## Exercise input
import Summits.BirchSwinnertonDyer.BirchSwinnertonDyer.Theorems.Rank2ObservatoryCubicFieldR27128
import Summits.BirchSwinnertonDyer.BirchSwinnertonDyer.Theorems.Rank2Observatory2DescLinGens
import HarnessLib

/-!
# BirchSwinnertonDyer — rank ≥ 2 observatory: prime elements of the cubic field of `-10 + 34 * X - 13 * X ^ 2 + X ^ 3` (generator addendum `R27128 R3a`)

HONEST FRAMING: per-curve certified theorems and census instruments; no claim on BSD in rank ≥ 2.

Per-FIELD addendum of the KERNEL-2DESC instrument (design `b2b-bsdr2-cert-3/KERNEL-2DESC.md` §9d; rank-3 port
`b2b-bsdr2-cert-2/kernel-2desc3/README.md`) for the cubic
field `K = ℚ(α)`, `α` a root of `-10 + 34 * X - 13 * X ^ 2 + X ^ 3` (`Δ = 27128`, `𝓞_K` a PID; file `Rank2ObservatoryCubicFieldR27128`):
for 1 elements `e = c₀ + c₁α + c₂α² = lin aeval_α c₀ c₁ c₂` it certifies the norm (`MonicCubic.normForm`,
`norm_lin_eq`) and primality (norm `±p`, or norm `±p^f` with the residue certificate of `lin_prime_of_pow`);
(totally real field: the signs at the three real places are certified inline per curve). These elements generate the primes
dividing `F′(θ)` for the RANK-3 census curves with this `2`-division field, `N < 5·10⁵` (data: kit job `j131165` + second
implementation `scripts/identities_r3r.py`); the per-curve files `Rank2Observatory<label>TwoDescRankThree.lean`
reference them by name (`e_<c₀>_<c₁>_<c₂>_norm|prime`, `m` = minus). Generated by
`scripts/gen_addendum_r3.py` (cert-3 `gen_addendum4.py` v4, rank-3 port). Sorry-free; axioms `propext`, `Classical.choice`, `Quot.sound`.
[cite: Marcus2018, Ch. 3, Thm. 22] [cite: Cassels1991LecturesEllipticCurves, §15]
-/

-- single-conjunct summit: `Summit.BirchSwinnertonDyer.BirchSwinnertonDyer.…` repeats the name by design
set_option linter.dupNamespace false

noncomputable section

open scoped NumberField

open Literature.NumberTheory.NumberFields Polynomial NumberField

namespace Summit.BirchSwinnertonDyer.BirchSwinnertonDyer.Rank2Observatory.TwoDescCubic.FieldR27128

/-- `N(1 - 3 * α + α ^ 2) = 9` (a prime above `3`, residue degree `2`; first met at `162768l1`). [folklore] -/
theorem e_1_m3_1_norm : Algebra.norm ℚ ((lin aeval_α 1 (-3) 1 : 𝓞 (CubicField (-13) 34 (-10))) : (CubicField (-13) 34 (-10))) = ((9 : ℤ) : ℚ) :=
  norm_lin_eq irreducible aeval_α finrank_eq 1 (-3) 1 (by norm_num [MonicCubic.normForm])

/-- `1 - 3 * α + α ^ 2` is prime (norm `±3^2`; it does not vanish at any root of `-10 + 34 * X - 13 * X ^ 2 + X ^ 3 mod 3`).
[cite: Marcus2018, Ch. 3, Thm. 22] -/
theorem e_1_m3_1_prime : Prime (lin aeval_α 1 (-3) 1 : 𝓞 (CubicField (-13) 34 (-10))) :=
  lin_prime_of_pow irreducible aeval_α finrank_eq 1 (-3) 1 (n := 9)
    (by norm_num [MonicCubic.normForm]) (p := 3) (k := 2) (by norm_num) (Or.inl rfl) (by norm_num)
    (by decide +kernel)

end Summit.BirchSwinnertonDyer.BirchSwinnertonDyer.Rank2Observatory.TwoDescCubic.FieldR27128

end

## How to complete this task
Write out only the lines from the very start of the entries above to the line that includes "Per-FIELD addendum of", both ends included, each one unchanged.

## Expected answer
import Summits.BirchSwinnertonDyer.BirchSwinnertonDyer.Theorems.Rank2ObservatoryCubicFieldR27128
import Summits.BirchSwinnertonDyer.BirchSwinnertonDyer.Theorems.Rank2Observatory2DescLinGens
import HarnessLib

/-!
# BirchSwinnertonDyer — rank ≥ 2 observatory: prime elements of the cubic field of `-10 + 34 * X - 13 * X ^ 2 + X ^ 3` (generator addendum `R27128 R3a`)

HONEST FRAMING: per-curve certified theorems and census instruments; no claim on BSD in rank ≥ 2.

Per-FIELD addendum of the KERNEL-2DESC instrument (design `b2b-bsdr2-cert-3/KERNEL-2DESC.md` §9d; rank-3 port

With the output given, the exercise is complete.